Interestingly, while ΔCT Env, unlike WT Env, was still mobile at viral assembly sites, its mobility at those sites was reduced compared to its mobility elsewhere in the membrane. Also, the restriction of ΔCT Env mobility at assembly sites was dependent on Gag being able to multimerize. This finding is consistent with the hypothesis, recently put forward by Lucas et al., that the local accumulation of retroviral Gag creates a membrane environment that restricts Env glycoprotein mobility, perhaps facilitating Env incorporation into nascent particles (32
). In that report, the authors measured how murine leukemia virus (MLV) and HIV-1 Gag competed for the acquisition of limited amounts of MLV Env. They documented that MLV Gag outcompeted HIV-1 Gag but, also, that the differences in incorporation decreased drastically if MLV Env was expressed without its cytoplasmic tail. Lucas et al. concluded that there are at least two mechanisms that allow for Env recruitment, a specific mechanism (which depends on Env's cytoplasmic domain) and a generic, tail-independent mechanism. Our FRAP data provide further support for the existence of such a generic mechanism, as they document that ΔCT Env mobility is restricted at sites of assembly. Together with the previously mentioned reports (33
), our data document that Gag multimerization, besides being obviously critical for particle morphogenesis, also adjusts the immediate membrane milieu, e.g., for the capturing of Env.

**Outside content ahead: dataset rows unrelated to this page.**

import Summits.HubbardSuperconductivity.HubbardSuperconductivity.Theses.DeformationLadder
import Summits.HubbardSuperconductivity.HubbardSuperconductivity.Theorems.DeformationLadderEnergySandwich
import Summits.HubbardSuperconductivity.HubbardSuperconductivity.Theorems.ThermalWedgeTwSeededEnsembleEquivalenceT0AHM
import Summits.HubbardSuperconductivity.HubbardSuperconductivity.Theorems.ThermalWedgeTwPureThermalBoundGseeMaster
import Summits.HubbardSuperconductivity.HubbardSuperconductivity.Theorems.TwSeededEnsembleEquivalence.Negative.ObstructionTemplates
import Literature.MathematicalPhysics.QuantumLattice.HubbardTorus2DEnergyDensityConvex
import Literature.MathematicalPhysics.QuantumLattice.FreeFermiGasNoDWaveOrder
import Literature.MathematicalPhysics.QuantumLattice.HubbardRingPerronFrobeniusProofs
import Literature.MathematicalPhysics.QuantumLattice.HubbardModelParticleHoleProofs
import Literature.MathematicalPhysics.QuantumLattice.FinDimSpectrumProofs
import Literature.MathematicalPhysics.QuantumLattice.DWaveSourceProofs
import HarnessLib

/-!
# `LowEnergyRigidity` (stmt-HubbardSuperconductivity-1892) — the weak-coupling ORDER CEILING (core)

Tightness for the corner crux `LowEnergyRigidity` of route `DeformationLadder` and its class
(`LadderThesis` stmt-1890, `TwistGap.TgThesis` stmt-1508, the summit's every-ground-state form; the
by-name corollaries are in `…OrderCeilingWitnesses.lean`): **a d-wave LRO density `a` carried, at
every large even side, by SOME unit vector of the `(2⌊(1-δ)L²/2⌋, S^z=0)` sector of the pure torus
`H_L(U) = hubbardTorus 2 L 1 U` within a fixed energy `κ` of the sector ground energy satisfies
`a ≤ 64√2·√U`** (`order_le_sqrt_coupling`; at `U = 0`, `a ≤ 0`). The order the corner can assert is
`O(√U)`: not uniform in the coupling (expected truth `e^{-c/U²}`,
`Literature.Barriers.HubbardSuperconductivity.WeakCouplingCeiling`).

Mechanism (the route's rung read backwards; no expansion in `U`). For `g > 0` and
`K = H_L(U) − μN − (g/L²)Δ_dᴴΔ_d`:
`(g/L²)Re⟨φ, Δ_dᴴΔ_d φ⟩ = Re⟨φ, H_L(U)φ⟩ − μN_L − Re⟨φ, Kφ⟩ ≤ [E_L(N_L) + κ − μN_L] − E₀(K)`, and
* GSEE (`gsee_line`, from the master bounds of `ThermalWedgeTwPureThermalBoundGseeMaster`, ALL
  `U ≥ 0`, all densities in `(0,2)`): `E_L(N_L) − μN_L ≤ E₀(H_L(U) − μN) + ηL²` eventually;
* `stub_t0AHM` (hard half of the finite-volume `T = 0` approximating-Hamiltonian bound):
  `E₀(K) ≥ E₀(dWaveSourceTorus L U μ h) + h²L²/g − εL²` for some `h ≥ 0`, eventually;
* the repulsion sandwich `energySandwich_proof` (stmt-1899) and the FREE sourced gain bound
  `groundEnergy_gain_dWaveSourceTorus_zero_le` at shell width `η = h²/(128g²)` (`free_deformed_lb`:
  the free gas pays back at most `2048 g²L² + 64 g` beyond `h²L²/g`).
Hence, eventually in `L` and uniformly over the window, `g·LRO(φ) ≤ U + 2048 g² + ε` for every
`g > 0` (`window_coupling_mul_lro_le`), `LRO(φ) ≤ 64√2·√U + ε` (`window_lro_le`, `g = √U/(32√2)`;
`groundStates_lro_le` for sector ground states), and `a ≤ 64√2·√U` for witnesses
(`order_le_sqrt_coupling`).
Bogolyubov Jr. (1966); Bru–de Siqueira Pedra, Mem. AMS 224 (2013) Thm 107; Ruelle (1969) §3.4;
Bardeen–Cooper–Schrieffer (1957) (free BdG levels). Nothing here refutes an item.
-/

noncomputable section
import Summits.HubbardSuperconductivity.HubbardSuperconductivity.Theorems.AnisotropyChordTransferFibre3FinX3Eval

/-!
# Route `AnisotropyChord` / H0 rotor rung: FIN per-`L` GM₃ (X5), `L = 26` — rows `N₁` / D / side-condition cell facts, part `p38`

Kernel facts (`decide +kernel`) for cert cells 95, 96 of the per-`L` grid of `L = 26`: `xbnCellAny2` (row `N₁` on XB2 point wedges recomputed in the kernel, exporting the literal brackets `nt ⊇ T⁺ − 3λ₂` and `tb ⊇ T⁺·D`), `xdCellAnyN0` (row D, reads `nt`), `sdCellAnyZN` (side condition, reads `nt`); evaluators `…FinX3Eval` / `…FinX5Eval`; constants from the compiled design probe (x3probe/x3plan, margins c ×0.985, b ×1.03, aD ×1.03); assembled in `…FinX5GM3TwentySix`.
Prover seat `hubbard-h0-rotor-p3` g8; helper for piece A = stmt-HubbardSuperconductivity-23918 of rung 19089 (`--supports`, helper class).
WHAT THIS IS NOT: nothing here proves superconductivity in the Hubbard model (rotor TARGET as worded stays FALSE, g15 verdict); kernel facts for the FIN certificate of ONE conditional reduction.  Tree imports only; zero data; standard axioms.
-/

set_option linter.dupNamespace false
set_option autoImplicit false

namespace Summit.HubbardSuperconductivity.HubbardSuperconductivity.Theorems.AnisotropyChord.Transfer.Fibre3

namespace FinXD

open FinXB FinCell Hole2

set_option maxHeartbeats 4000000 in
/-- row `N₁` of cell 95 of `L = 26` (`c = 119/200`), exporting `nt`, `tb`. [folklore] -/
theorem xn26_95 : xbnCellAny2 26 (49/50 : ℚ) 826195646118162 846850537271117 (119/200 : ℚ) ((1144928475985 : ℤ), (7818538780482 : ℤ)) ((2479716738736365 : ℤ), (2548385278687939 : ℤ)) = true := by decide +kernel

set_option maxHeartbeats 4000000 in
/-- row D of cell 95 of `L = 26` (`aD = 2/25`). [folklore] -/
theorem xd26_95 : xdCellAnyN0 26 (49/50 : ℚ) 826195646118162 846850537271117 (2/25 : ℚ) ((1144928475985 : ℤ), (7818538780482 : ℤ)) = true := by decide +kernel

set_option maxHeartbeats 4000000 in
/-- side condition of cell 95 of `L = 26` (`c, b = 75/100, aD`). [folklore] -/
theorem sd26_95 : sdCellAnyZN 26 (49/50 : ℚ) 100 826195646118162 846850537271117 ((119/200 : ℚ), (75 : ℕ), (2/25 : ℚ)) ((1144928475985 : ℤ), (7818538780482 : ℤ)) = true := by decide +kernel

set_option maxHeartbeats 4000000 in
/-- row `N₁` of cell 96 of `L = 26` (`c = 119/200`), exporting `nt`, `tb`. [folklore] -/
theorem xn26_96 : xbnCellAny2 26 (49/50 : ℚ) 846850537271117 868021800702895 (119/200 : ℚ) ((1434248134037 : ℤ), (8159287608704 : ℤ)) ((2541970353650929 : ℤ), (2612240196013848 : ℤ)) = true := by decide +kernel

set_option maxHeartbeats 4000000 in
/-- row D of cell 96 of `L = 26` (`aD = 2/25`). [folklore] -/
theorem xd26_96 : xdCellAnyN0 26 (49/50 : ℚ) 846850537271117 868021800702895 (2/25 : ℚ) ((1434248134037 : ℤ), (8159287608704 : ℤ)) = true := by decide +kernel

set_option maxHeartbeats 4000000 in
/-- side condition of cell 96 of `L = 26` (`c, b = 75/100, aD`). [folklore] -/
theorem sd26_96 : sdCellAnyZN 26 (49/50 : ℚ) 100 846850537271117 868021800702895 ((119/200 : ℚ), (75 : ℕ), (2/25 : ℚ)) ((1434248134037 : ℤ), (8159287608704 : ℤ)) = true := by decide +kernel

end FinXD

end Summit.HubbardSuperconductivity.HubbardSuperconductivity.Theorems.AnisotropyChord.Transfer.Fibre3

In summary, we have used superresolution microscopy in combination with live-cell analyses to define the clustering and dynamics of Env in the plasma membrane. Our results reveal nanoscale differences in Env clustering that correlate with Env's fusion activity. Regulation of this activity is critical: a substantial amount of Env at the plasma membrane does not get incorporated into particles (53
; also data not shown). While Env situated adjacent to budding sites has been hypothesized to promote the formation and maintenance of the virological synapse (VS) (53
), if unhindered by Gag, host cell proteins, and/or restrictions imposed by the topology of membrane areas where Env is situated, Env would likely trigger the fusion of producer and target cells, thus leading to the formation of syncytia. Some syncytium formation may be tolerable or (under certain circumstances) even beneficial for virus spread, as evidenced by in vitro
analyses, as well as a recent study of the migration of infected cells in lymph nodes of humanized mice (13
). The latter study, however, also documented that only a small subset of infected lymphocytes fused to form syncytia, suggesting that the virus evolved mechanisms that allow it to prevent excessive formation of these multinucleated entities.